→ EXERCISE REQUIREMENTS
Copy each line of the entries that contains the word "twin".

Stored items:
↓↓↓

/-- **THE SHARP DIMENSION-RAISING WINDOW**: `e_ρ(layered crystal) ∈ [e_ρ(one-band, ℤ^d) − (4/π)Σ_b|tz_b|, e_ρ(one-band, ℤ^d)]`
(replaces the allowance `2Σ|tz_b|` of `tiGroundEnergyDensityAt_layeredModel_mem_Icc`). [cite: LiebWuPhysicaA2003, §4 and §6 Remark (A)] -/
theorem tiGroundEnergyDensityAt_layeredModel_mem_Icc_sharp (hd : 0 < d) {ρ : ℝ}
    (hne : ∃ ω₀ : InfVolFermionState d, ω₀.IsTranslationInvariant ∧ ω₀.density = ρ)
    (U : ℝ) {u : ι → Site d} (hu : ∀ a, u a ≠ 0) (θ : ι → ℝ) {w : κ → Site (d + 1)} (hw : ∀ b, w b 0 ≠ 0)
    (tz : κ → ℝ) {R R' : ℝ} (hR : 1 ≤ R) (hRR' : R ≤ R') (huR : ∀ a, u a ∈ thicken ({0} : Finset (Site d)) R)
    (hwR' : ∀ b, w b ∈ thicken ({0} : Finset (Site (d + 1))) R') :
    (layeredModel U u θ w tz).tiGroundEnergyDensityAt R' ρ ∈
      Set.Icc ((vectorHoppingModel U u θ).tiGroundEnergyDensityAt R ρ - 4 / Real.pi * ∑ b, |tz b|)
        ((vectorHoppingModel U u θ).tiGroundEnergyDensityAt R ρ) :=
  ⟨tiGroundEnergyDensityAt_sub_le_layeredModel_sharp hd hne U hu θ hw tz hR hRR' huR hwR',
    tiGroundEnergyDensityAt_layeredModel_le hd hne U hu θ hw tz hR hRR' huR hwR'⟩

/-- **`t–t'` Hubbard crystal, sharp window** (`U ≥ 0`, `0 < ρ < 2`): `[energyDensityTT' t t' U ρ − (4/π)Σ_b|tz_b|, energyDensityTT' t t' U ρ]`.
[cite: LiebWuPhysicaA2003, §4 and §6 Remark (A)] -/
theorem tiGroundEnergyDensityAt_layeredHubbardTTPrime_mem_Icc_sharp (t t' : ℝ) {U : ℝ} (hU : 0 ≤ U) {ρ : ℝ}
    (hρ0 : 0 < ρ) (hρ2 : ρ < 2) {w : κ → Site 3} (hw : ∀ b, w b 0 ≠ 0) (tz : κ → ℝ) {R' : ℝ} (hR' : 1 ≤ R')
    (hwR' : ∀ b, w b ∈ thicken ({0} : Finset (Site 3)) R') :
    (layeredHubbardTTPrime t t' U w tz).tiGroundEnergyDensityAt R' ρ ∈
      Set.Icc (energyDensityTT' t t' U ρ - 4 / Real.pi * ∑ b, |tz b|) (energyDensityTT' t t' U ρ) := by
  rw [← tiGroundEnergyDensityAt_hubbardTTPrime_eq_energyDensityTT' t t' hU hρ0 hρ2,
    hubbardTTPrimeFermionInteraction_eq_vectorHoppingModel, layeredHubbardTTPrime]
  exact tiGroundEnergyDensityAt_layeredModel_mem_Icc_sharp two_pos (exists_isTranslationInvariant_density_eq hρ0 hρ2) U
    ttPrimeVec_ne_zero (ttPrimeAmp t t') hw tz le_rfl hR' ttPrimeVec_mem_thicken_one hwR'

/-- **Simple tetragonal stacking, sharp**: `[energyDensityTT' − (4/π)|t_z|, energyDensityTT']` (`1.273|t_z|` vs `2|t_z|`).
[cite: LiebWuPhysicaA2003, §4 and §6 Remark (A)] -/
theorem tiGroundEnergyDensityAt_verticalHubbardTTPrime_mem_Icc_sharp (t t' : ℝ) {U : ℝ} (hU : 0 ≤ U) {ρ : ℝ}
    (hρ0 : 0 < ρ) (hρ2 : ρ < 2) (tz : ℝ) :
    (layeredHubbardTTPrime t t' U (fun _ : Fin 1 => (unitVec (0 : Fin 3) : Site 3)) fun _ => tz).tiGroundEnergyDensityAt 1 ρ ∈
      Set.Icc (energyDensityTT' t t' U ρ - 4 / Real.pi * |tz|) (energyDensityTT' t t' U ρ) := by
  have h := tiGroundEnergyDensityAt_layeredHubbardTTPrime_mem_Icc_sharp t t' hU hρ0 hρ2
    (w := fun _ : Fin 1 => (unitVec (0 : Fin 3) : Site 3)) (fun _ => unitVec_zero_apply_zero_ne_zero) (fun _ => tz) le_rfl
    (fun _ => unitVec_mem_thicken_one 0)
  simpa using h

/-- **The layer marginal of a near-ground state of the crystal is a near-ground state of the one-band model, sharp slack**
`ε + (4/π)Σ_b|tz_b|` (twin of `meanEnergy_mapAct_layerHom_le_of_le`). [cite: ArakiMoriya2003, §11.1 Theorem 11.2] -/
theorem InfVolFermionState.IsTranslationInvariant.meanEnergy_mapAct_layerHom_le_of_le_sharp (hd : 0 < d)
    {ω : InfVolFermionState (d + 1)} (hω : ω.IsTranslationInvariant) {ρ : ℝ}
    (hne : ∃ ω₀ : InfVolFermionState d, ω₀.IsTranslationInvariant ∧ ω₀.density = ρ)
    (U : ℝ) {u : ι → Site d} (hu : ∀ a, u a ≠ 0) (θ : ι → ℝ) {w : κ → Site (d + 1)} (hw : ∀ b, w b 0 ≠ 0)
    (tz : κ → ℝ) {R R' : ℝ} (hR : 1 ≤ R) (hRR' : R ≤ R') (huR : ∀ a, u a ∈ thicken ({0} : Finset (Site d)) R)
    (hwR' : ∀ b, w b ∈ thicken ({0} : Finset (Site (d + 1))) R') {ε : ℝ}
    (hε : ω.meanEnergy (layeredModel U u θ w tz) R' ≤ (layeredModel U u θ w tz).tiGroundEnergyDensityAt R' ρ + ε) :
    (ω.mapAct (layerHom d) (layerHom_injective d)).meanEnergy (vectorHoppingModel U u θ) R ≤
      (vectorHoppingModel U u θ).tiGroundEnergyDensityAt R ρ + (ε + 4 / Real.pi * ∑ b, |tz b|) := by
  have hdec := hω.meanEnergy_layeredModel_eq_mapAct_add U hu θ w tz hR hRR' huR
  have hcap := tiGroundEnergyDensityAt_layeredModel_le hd hne U hu θ hw tz hR hRR' huR hwR'
  have hw0 : ∀ b, w b ≠ 0 := fun b h0 => hw b (by rw [h0]; rfl)
  have h2 : ∀ b, -(4 / Real.pi * |tz b|) ≤ tz b * ω.meanEnergy (vectorHoppingFermionInteraction (d + 1) (w b) 1) R' := by
    intro b
    have hK := hω.abs_meanEnergy_vectorHopping_le_four_div_pi (hw0 b) 1 (hwR' b)
    rw [abs_one, mul_one] at hK
    have : |tz b * ω.meanEnergy (vectorHoppingFermionInteraction (d + 1) (w b) 1) R'| ≤ 4 / Real.pi * |tz b| := by
      rw [abs_mul, mul_comm (4 / Real.pi)]; exact mul_le_mul_of_nonneg_left hK (abs_nonneg _)
    exact (abs_le.1 this).1
  have h3 : -(∑ b, 4 / Real.pi * |tz b|) ≤ ∑ b, tz b * ω.meanEnergy (vectorHoppingFermionInteraction (d + 1) (w b) 1) R' := by
    rw [← Finset.sum_neg_distrib]; exact Finset.sum_le_sum fun b _ => h2 b
  rw [Finset.mul_sum]
  linarith

/-- **ENERGY-WINDOW WORDS TRANSFER TO THE CRYSTAL, sharp slack** `ε + (4/π)Σ_b|tz_b|` (twin of
`layeredModel_energyWindow_word_mapAct_layerHom`). [cite: ArakiMoriya2003, §11.1 Theorem 11.2] -/
theorem layeredModel_energyWindow_word_mapAct_layerHom_sharp (hd : 0 < d) {ρ : ℝ}
    (hne : ∃ ω₀ : InfVolFermionState d, ω₀.IsTranslationInvariant ∧ ω₀.density = ρ)
    (U : ℝ) {u : ι → Site d} (hu : ∀ a, u a ≠ 0) (θ : ι → ℝ) {w : κ → Site (d + 1)} (hw : ∀ b, w b 0 ≠ 0)
    (tz : κ → ℝ) {R R' : ℝ} (hR : 1 ≤ R) (hRR' : R ≤ R') (huR : ∀ a, u a ∈ thicken ({0} : Finset (Site d)) R)
    (hwR' : ∀ b, w b ∈ thicken ({0} : Finset (Site (d + 1))) R') {P : InfVolFermionState d → Prop} {ε : ℝ}
    (hword : ∀ σ : InfVolFermionState d, σ.IsTranslationInvariant → σ.density = ρ →
      σ.meanEnergy (vectorHoppingModel U u θ) R ≤ (vectorHoppingModel U u θ).tiGroundEnergyDensityAt R ρ + (ε + 4 / Real.pi * ∑ b, |tz b|) →
        P σ)
    {ω : InfVolFermionState (d + 1)} (hω : ω.IsTranslationInvariant) (hρ : ω.density = ρ)
    (hε : ω.meanEnergy (layeredModel U u θ w tz) R' ≤ (layeredModel U u θ w tz).tiGroundEnergyDensityAt R' ρ + ε) :
    P (ω.mapAct (layerHom d) (layerHom_injective d)) :=
  hword _ (hω.mapAct (layerHom d) (layerHom_injective d))
    (by rw [InfVolFermionState.density_mapAct _ _ _ (map_zero _), hρ])
    (hω.meanEnergy_mapAct_layerHom_le_of_le_sharp hd hne U hu θ hw tz hR hRR' huR hwR' hε)

/-- **`t–t'` instance of the sharp word transfer** (`U ≥ 0`, `0 < ρ < 2`; slack `ε + (4/π)Σ_b|tz_b|` above `energyDensityTT'`).
[cite: ArakiMoriya2003, §11.1 Theorem 11.2] -/
theorem layeredHubbardTTPrime_energyWindow_word_mapAct_layerHom_sharp (t t' : ℝ) {U : ℝ} (hU : 0 ≤ U) {ρ : ℝ}
    (hρ0 : 0 < ρ) (hρ2 : ρ < 2) {w : κ → Site 3} (hw : ∀ b, w b 0 ≠ 0) (tz : κ → ℝ) {R' : ℝ} (hR' : 1 ≤ R')
    (hwR' : ∀ b, w b ∈ thicken ({0} : Finset (Site 3)) R') {P : InfVolFermionState 2 → Prop} {ε : ℝ}
    (hword : ∀ σ : InfVolFermionState 2, σ.IsTranslationInvariant → σ.density = ρ →
      σ.meanEnergy (hubbardTTPrimeFermionInteraction t t' U) 1 ≤ energyDensityTT' t t' U ρ + (ε + 4 / Real.pi * ∑ b, |tz b|) → P σ)
    {ω : InfVolFermionState 3} (hω : ω.IsTranslationInvariant) (hρ : ω.density = ρ)
    (hε : ω.meanEnergy (layeredHubbardTTPrime t t' U w tz) R' ≤
      (layeredHubbardTTPrime t t' U w tz).tiGroundEnergyDensityAt R' ρ + ε) :
    P (ω.mapAct (layerHom 2) (layerHom_injective 2)) := by
  refine layeredModel_energyWindow_word_mapAct_layerHom_sharp two_pos (exists_isTranslationInvariant_density_eq hρ0 hρ2) U
    ttPrimeVec_ne_zero (ttPrimeAmp t t') hw tz le_rfl hR' ttPrimeVec_mem_thicken_one hwR' (fun σ hσ hσρ hσe => ?_) hω hρ hε
  refine hword σ hσ hσρ ?_
  rwa [← hubbardTTPrimeFermionInteraction_eq_vectorHoppingModel,
    tiGroundEnergyDensityAt_hubbardTTPrime_eq_energyDensityTT' t t' hU hρ0 hρ2] at hσe

end Layered

/-! ### §5 (append). Sharp box words in the S2-seam shape -/

section BoxWordsSharp

variable {κ : Type*} [Fintype κ]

↑↑↑

→ TASK SOLUTION
`ε + (4/π)Σ_b|tz_b|` (twin of `meanEnergy_mapAct_layerHom_le_of_le`). [cite: ArakiMoriya2003, §11.1 Theorem 11.2] -/
/-- **ENERGY-WINDOW WORDS TRANSFER TO THE CRYSTAL, sharp slack** `ε + (4/π)Σ_b|tz_b|` (twin of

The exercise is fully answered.